38~74行目のDeployToProductionステージは、mainブランチのビルドステージが成功時のみ実行されます(41行目)。
Pipelinesアーティファクトのダウンロードを行い、まずはレンタルサーバー上のsourceディレクトリにCopyfiles over SSHタスクを使用しzipファイルをコピーします(48~61行目)。その後、レンタルサーバーのwebサイトルートディレクトリ(エックスサーバーであればpublic_htmlフォルダー)を一度クリーンしてからunzipを行っています(69行目)。ただし、単純に削除してはまずいファイルもあるので、findコマンドを駆使して.htaccessなどのファイルは削除されないように制御しています(68行目)。最後に、WEBサイトに不要なファイルの削除を行っています(70~73行目)。
YAMLを編集したら、「Save and run」を実行するとパイプラインが実行されます。
無事パイプラインがcompletedになり、WEBサイトにアクセスするとページが表示されました。デプロイ成功です。

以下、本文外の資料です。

import Literature.NumberTheory.Automorphic.ClozelAlgebraicity
import Literature.NumberTheory.Automorphic.AutomorphicRepsGLSatakeFlathProofs
import HarnessLib

/-!
# Clozel's algebraicity fact: the `Aut(ℂ)`-conjugation relation on Hecke eigensystems (proofs)

Proofs-only companion (theorems, no definitions, no named facts) of `ClozelAlgebraicity.lean`.
There, Clozel's `^σπ_f = π_f ⊗_{ℂ,σ} ℂ` is rendered by the relation `IsAutConjugate σ π π'`
("at almost all finite places the unramified Hecke eigenvalues of `π'` are the `σ`-conjugates
`σ(t_{v,i})` of those of `π`") and `{σ : ^σπ_f ≅ π_f}` by the subgroup `heckeStabilizer π` of
`Aut(ℂ) = (ℂ ≃ₐ[ℚ] ℂ)`. Using the two theorems of `AutomorphicRepsGLSatakeFlathProofs` — every
automorphic representation of `GL_n(𝔸_K)` has a Satake parameter at almost all places
(`hasSatakeParamAt_cofinite_holds`, Flath) and the parameter at `v` is unique
(`hasSatakeParamAt_unique_holds`) — this file shows that the rendering behaves like the printed
notions (Clozel 1990, §3.1: `σ ↦ ^σπ` is an action of `Aut(ℂ)`; `ℚ(π_f)` is the fixed field of
the stabiliser of `π_f`):

* `eq_of_heckeEigenvalueOf_eq` — the eigenvalues `t_{v,i} = q_v^{i(n-i)/2} e_i(α)`, `i ≤ n`,
  determine the Satake parameter `α` (a multiset of cardinality `n`);
* `IsAutConjugate.refl`, `.symm`, `.trans` — `IsAutConjugate` is the graph of an action:
  `π ~₁ π`, `π ~_σ π' → π' ~_{σ⁻¹} π`, `π ~_σ π' → π' ~_τ π'' → π ~_{τσ} π''`;
* `IsAutConjugate.isNearlyEquivalent` — two `σ`-conjugates of the same `π` are nearly
  equivalent (same Satake parameters at almost all places), i.e. `^σπ` is well defined up to
  near equivalence (hence, for cuspidal `π'`, `π''`, up to isomorphism by strong multiplicity
  one, Jacquet–Shalika — not restated here);
* `mem_heckeStabilizer_iff_isAutConjugate` — `σ ∈ heckeStabilizer π ↔ IsAutConjugate σ π π`
  ("`^σπ_f ≅ π_f`"), so that `ratField π` is literally the fixed field of `{σ : ^σπ ~ π}`;
* `mem_heckeStabilizer_iff_of_isAutConjugate`, `mem_ratField_iff_of_isAutConjugate`,
  `finiteDimensional_ratField_of_isAutConjugate` — the stabiliser of a `σ`-conjugate is the
  `σ`-conjugate subgroup, `ℚ(^σπ_f) = σ(ℚ(π_f))`, and clause (i) of the fact ("`ℚ(π_f)` is a
  number field") passes to conjugates.

## References

* L. Clozel, *Motifs et formes automorphes: applications du principe de fonctorialité*, in
  Automorphic forms, Shimura varieties, and L-functions I (Ann Arbor 1988), Academic Press 1990,
  §3.1 and Thm. 3.13 [Clozel1990].
* D. Flath, *Decomposition of representations into tensor products*, Corvallis 1979, Thm. 3
  [FlathCorvallis1979].
-/

noncomputable section

open scoped Classical
open NumberField IsDedekindDomain

namespace Literature.NumberTheory.Automorphic

variable {n : ℕ} {K : Type} [Field K] [NumberField K] {hcpt : isCompact_glFiniteIntegralLevel n K}

/-- **The unramified Hecke eigenvalues determine the Satake parameter.** If two multisets of
cardinality `n` have the same eigenvalues `t_{v,i} = q_v^{i(n-i)/2} e_i(·)` for `i ≤ n`, they
are equal: `q_v^{i(n-i)/2} ≠ 0` (`sqrt_residueCard_ne_zero`) and a multiset of cardinality `n`
is determined by `e_0, …, e_n` (`multiset_eq_of_esymm_eq`, Vieta). (Bump, *Automorphic Forms
and Representations*, §3.3; Flath 1979, Thm. 3.) [folklore] -/
theorem eq_of_heckeEigenvalueOf_eq {v : HeightOneSpectrum (𝓞 K)} {α β : Multiset ℂ}
    (hα : Multiset.card α = n) (hβ : Multiset.card β = n)
    (h : ∀ i ≤ n, heckeEigenvalueOf n v α i = heckeEigenvalueOf n v β i) : α = β := by
  refine multiset_eq_of_esymm_eq (hα.trans hβ.symm) fun j hj ↦ ?_
  rw [hα] at hj
  exact mul_left_cancel₀ (pow_ne_zero _ (sqrt_residueCard_ne_zero (K := K) v)) (h j hj)

namespace IsAutConjugate

/-- **`π` is its own `1`-conjugate**: at the (cofinitely many, `hasSatakeParamAt_cofinite_holds`)
unramified places take `α' = α`. (Clozel 1990, §3.1: `^1π = π`.) [cite: Clozel1990, §3.1] -/
theorem refl (π : AutomorphicRepData (AutomorphyDatum.gl n K hcpt)) : IsAutConjugate 1 π π := by
  change ∀ᶠ v : HeightOneSpectrum (𝓞 K) in Filter.cofinite, _
  filter_upwards [AutomorphicRepData.hasSatakeParamAt_cofinite_holds π] with v hv
  obtain ⟨α, hα⟩ := hv
  exact ⟨α, α, hα, hα, fun i _ ↦ rfl⟩

/-- **Symmetry**: if `π'` is the `σ`-conjugate of `π` then `π` is the `σ⁻¹`-conjugate of `π'`
(`σ⁻¹ (σ t) = t`). (Clozel 1990, §3.1.) [cite: Clozel1990, §3.1] -/
theorem symm {σ : ℂ ≃ₐ[ℚ] ℂ} {π π' : AutomorphicRepData (AutomorphyDatum.gl n K hcpt)}
    (h : IsAutConjugate σ π π') : IsAutConjugate σ⁻¹ π' π := by
  change ∀ᶠ v : HeightOneSpectrum (𝓞 K) in Filter.cofinite, _ at h ⊢
  filter_upwards [h] with v hv
  obtain ⟨α, α', hα, hα', he⟩ := hv
  refine ⟨α', α, hα', hα, fun i hi ↦ ?_⟩
  rw [he i hi, AlgEquiv.aut_inv, AlgEquiv.symm_apply_apply]

/-- **Transitivity / action law**: a `τ`-conjugate of a `σ`-conjugate of `π` is a
`τσ`-conjugate of `π` (the Satake parameter of the middle representation at `v` is unique,
`hasSatakeParamAt_unique_holds`). (Clozel 1990, §3.1: `^τ(^σπ) = ^{τσ}π`.) [cite: Clozel1990, §3.1] -/
theorem trans {σ τ : ℂ ≃ₐ[ℚ] ℂ} {π π' π'' : AutomorphicRepData (AutomorphyDatum.gl n K hcpt)}
    (h₁ : IsAutConjugate σ π π') (h₂ : IsAutConjugate τ π' π'') :
    IsAutConjugate (τ * σ) π π'' := by
  change ∀ᶠ v : HeightOneSpectrum (𝓞 K) in Filter.cofinite, _ at h₁ h₂ ⊢
  filter_upwards [h₁, h₂] with v hv₁ hv₂
  obtain ⟨α, α', hα, hα', he⟩ := hv₁
  obtain ⟨β', β'', hβ', hβ'', hf⟩ := hv₂
  have hαβ : α' = β' := AutomorphicRepData.hasSatakeParamAt_unique_holds π' hα' hβ'
  refine ⟨α, β'', hα, hβ'', fun i hi ↦ ?_⟩
  rw [hf i hi, ← hαβ, he i hi, AlgEquiv.mul_apply]

/-- **`^σπ` is well defined up to near equivalence**: two `σ`-conjugates `π'`, `π''` of the same
`π` have the same Satake parameters at almost all places (the parameter of `π` at `v` is unique,
and the eigenvalues `σ(t_{v,i})` determine the parameter, `eq_of_heckeEigenvalueOf_eq`). For
cuspidal `π'`, `π''` strong multiplicity one (Jacquet–Shalika 1981) then identifies them.
(Clozel 1990, §3.1.) [cite: Clozel1990, §3.1] -/
theorem isNearlyEquivalent {σ : ℂ ≃ₐ[ℚ] ℂ}
    {π π' π'' : AutomorphicRepData (AutomorphyDatum.gl n K hcpt)}
    (h₁ : IsAutConjugate σ π π') (h₂ : IsAutConjugate σ π π'') :
    AutomorphicRepData.IsNearlyEquivalent π' π'' := by
  change ∀ᶠ v : HeightOneSpectrum (𝓞 K) in Filter.cofinite, _ at h₁ h₂ ⊢
  filter_upwards [h₁, h₂] with v hv₁ hv₂
  obtain ⟨α, α', hα, hα', he⟩ := hv₁
  obtain ⟨β, β'', hβ, hβ'', hf⟩ := hv₂
  have hαβ : α = β := AutomorphicRepData.hasSatakeParamAt_unique_holds π hα hβ
  have hparam : α' = β'' :=
    eq_of_heckeEigenvalueOf_eq hα'.card_eq hβ''.card_eq fun i hi ↦ by
      rw [he i hi, hf i hi, hαβ]
  exact ⟨α', hα', hparam ▸ hβ''⟩

end IsAutConjugate

/-- **The Hecke stabiliser is `{σ : ^σπ ~ π}`.** `σ ∈ heckeStabilizer π` (i.e. `σ` fixes every
unramified Hecke eigenvalue of `π` at almost all places) iff `π` is its own `σ`-conjugate at
almost all places. (`→`: take `α' = α` at the unramified places, `hasSatakeParamAt_cofinite_holds`;
`←`: all Satake parameters of `π` at `v` coincide, `hasSatakeParamAt_unique_holds`.) This is the
identification of `ratField π` with Clozel's `ℚ(π_f)`, the fixed field of
`{σ ∈ Aut(ℂ) : ^σπ_f ≅ π_f}` (Clozel 1990, §3.1 and Thm. 3.13), granted that isomorphism of
finite parts is detected on almost all unramified components (strong multiplicity one). [cite: Clozel1990, §3.1 and Thm. 3.13] -/
theorem mem_heckeStabilizer_iff_isAutConjugate
    (π : AutomorphicRepData (AutomorphyDatum.gl n K hcpt)) (σ : ℂ ≃ₐ[ℚ] ℂ) :
    σ ∈ heckeStabilizer π ↔ IsAutConjugate σ π π := by
  rw [mem_heckeStabilizer_iff]
  constructor
  · intro hσ
    change ∀ᶠ v : HeightOneSpectrum (𝓞 K) in Filter.cofinite, _
    filter_upwards [hσ, AutomorphicRepData.hasSatakeParamAt_cofinite_holds π] with v hv hv'
    obtain ⟨α, hα⟩ := hv'
    exact ⟨α, α, hα, hα, fun i hi ↦ (hv α hα i hi).symm⟩
  · intro hσ
    change ∀ᶠ v : HeightOneSpectrum (𝓞 K) in Filter.cofinite, _ at hσ
    filter_upwards [hσ] with v hv β hβ i hi
    obtain ⟨α, α', hα, hα', he⟩ := hv
    have hβα : β = α := AutomorphicRepData.hasSatakeParamAt_unique_holds π hβ hα
    have hα'α : α' = α := AutomorphicRepData.hasSatakeParamAt_unique_holds π hα' hα
    rw [hβα]
    rw [hα'α] at he
    exact (he i hi).symm

/-- **The stabiliser of a conjugate is the conjugate stabiliser**: if `π'` is a `σ`-conjugate of
`π`, then `τ ∈ heckeStabilizer π' ↔ σ⁻¹ τ σ ∈ heckeStabilizer π` (from the action laws
`IsAutConjugate.refl/symm/trans` and `mem_heckeStabilizer_iff_isAutConjugate`). Consequently
`ℚ(^σπ_f) = σ(ℚ(π_f))` (Clozel 1990, §3.1). [cite: Clozel1990, §3.1] -/
theorem mem_heckeStabilizer_iff_of_isAutConjugate {σ : ℂ ≃ₐ[ℚ] ℂ}
    {π π' : AutomorphicRepData (AutomorphyDatum.gl n K hcpt)} (h : IsAutConjugate σ π π')
    (τ : ℂ ≃ₐ[ℚ] ℂ) : τ ∈ heckeStabilizer π' ↔ σ⁻¹ * τ * σ ∈ heckeStabilizer π := by
  rw [mem_heckeStabilizer_iff_isAutConjugate, mem_heckeStabilizer_iff_isAutConjugate]
  constructor
  · intro hτ
    -- `π ~_σ π' ~_τ π' ~_{σ⁻¹} π`
    have h3 : IsAutConjugate (σ⁻¹ * (τ * σ)) π π := (h.trans hτ).trans h.symm
    rwa [← mul_assoc] at h3
  · intro hτ
    -- `π' ~_{σ⁻¹} π ~_{σ⁻¹τσ} π ~_σ π'`
    have h3 : IsAutConjugate (σ * (σ⁻¹ * τ * σ * σ⁻¹)) π' π' := (h.symm.trans hτ).trans h
    have key : σ * (σ⁻¹ * τ * σ * σ⁻¹) = τ := by group
    rwa [key] at h3

/-- **`ℚ(^σπ_f) = σ(ℚ(π_f))`**: if `π'` is a `σ`-conjugate of `π`, then `z ∈ ratField π'` iff
`σ⁻¹ z ∈ ratField π` (the stabilisers are conjugate, `mem_heckeStabilizer_iff_of_isAutConjugate`).
(Clozel 1990, §3.1.) [cite: Clozel1990, §3.1] -/
theorem mem_ratField_iff_of_isAutConjugate {σ : ℂ ≃ₐ[ℚ] ℂ}
    {π π' : AutomorphicRepData (AutomorphyDatum.gl n K hcpt)} (h : IsAutConjugate σ π π')
    (z : ℂ) : z ∈ ratField π' ↔ σ.symm z ∈ ratField π := by
  rw [mem_ratField_iff, mem_ratField_iff]
  constructor
  · intro hz ρ hρ
    -- `τ = σ ρ σ⁻¹` stabilises `π'`
    have hτ : σ * ρ * σ⁻¹ ∈ heckeStabilizer π' := by
      rw [mem_heckeStabilizer_iff_of_isAutConjugate h]
      have key : σ⁻¹ * (σ * ρ * σ⁻¹) * σ = ρ := by group
      rwa [key]
    have e := hz _ hτ
    rw [AlgEquiv.mul_apply, AlgEquiv.mul_apply, AlgEquiv.aut_inv] at e
    -- `e : σ (ρ (σ.symm z)) = z`
    simpa using congrArg σ.symm e
  · intro hz τ hτ
    rw [mem_heckeStabilizer_iff_of_isAutConjugate h] at hτ
    have e := hz _ hτ
    rw [AlgEquiv.mul_apply, AlgEquiv.mul_apply, AlgEquiv.aut_inv] at e
    -- `e : σ.symm (τ (σ (σ.symm z))) = σ.symm z`
    rw [AlgEquiv.apply_symm_apply] at e
    simpa using congrArg σ e

/-- **Clause (i) is invariant under `Aut(ℂ)`-conjugation**: if `π'` is a `σ`-conjugate of `π`
and `ℚ(π_f) = ratField π` is finite over `ℚ`, so is `ratField π'` — `σ⁻¹` restricts to a
`ℚ`-linear isomorphism `ratField π' ≃ ratField π` (`mem_ratField_iff_of_isAutConjugate`).
(Clozel 1990, §3.1.) [cite: Clozel1990, §3.1] -/
theorem finiteDimensional_ratField_of_isAutConjugate {σ : ℂ ≃ₐ[ℚ] ℂ}
    {π π' : AutomorphicRepData (AutomorphyDatum.gl n K hcpt)} (h : IsAutConjugate σ π π')
    [FiniteDimensional ℚ (ratField π)] : FiniteDimensional ℚ (ratField π') := by
  let e : ratField π' ≃ₗ[ℚ] ratField π :=
    { toFun := fun z ↦ ⟨σ.symm z, (mem_ratField_iff_of_isAutConjugate h z).mp z.2⟩
      map_add' := fun _ _ ↦ Subtype.ext (by simp)
      map_smul' := fun _ _ ↦ Subtype.ext (by simp [Algebra.smul_def])
      invFun := fun w ↦ ⟨σ w, by
        rw [mem_ratField_iff_of_isAutConjugate h, AlgEquiv.symm_apply_apply]
        exact w.2⟩
      left_inv := fun z ↦ Subtype.ext (by simp)
      right_inv := fun w ↦ Subtype.ext (by simp) }
  exact LinearEquiv.finiteDimensional e.symm

end Literature.NumberTheory.Automorphic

エックスサーバーのファイルマネージャにアクセスして確認してみると、.htaccessは保持したままデプロイされているのが確認できます。
さいごに
無事にデプロイが完了したら、SSH秘密鍵ファイルやパスフレーズは破棄してしまったほうがセキュアなのかなと思ったので破棄しました。パイプラインからの実行で利用するだけですので。
また、パイプラインに関しても、ステージング環境が用意できるのであれば、YAMLを修正し、DeployToProductionステージを複製してパスやターゲットブランチを変更し、例えばdevelopブランチだったらDeployToStagingステージが実行されるようにしてあげればいい感じの環境が出来上がってくるんじゃないでしょうか。
まだ、現段階で試行錯誤してるところですので、おかしな記述とかあったらごめんなさい。静的WEBサイトのデプロイとしてこんな方法でいいのかどうかすら判断できないのですが、とりあえずデプロイはできています。
Azureリソースへのデプロイだと何の苦労もないんですがね・・・。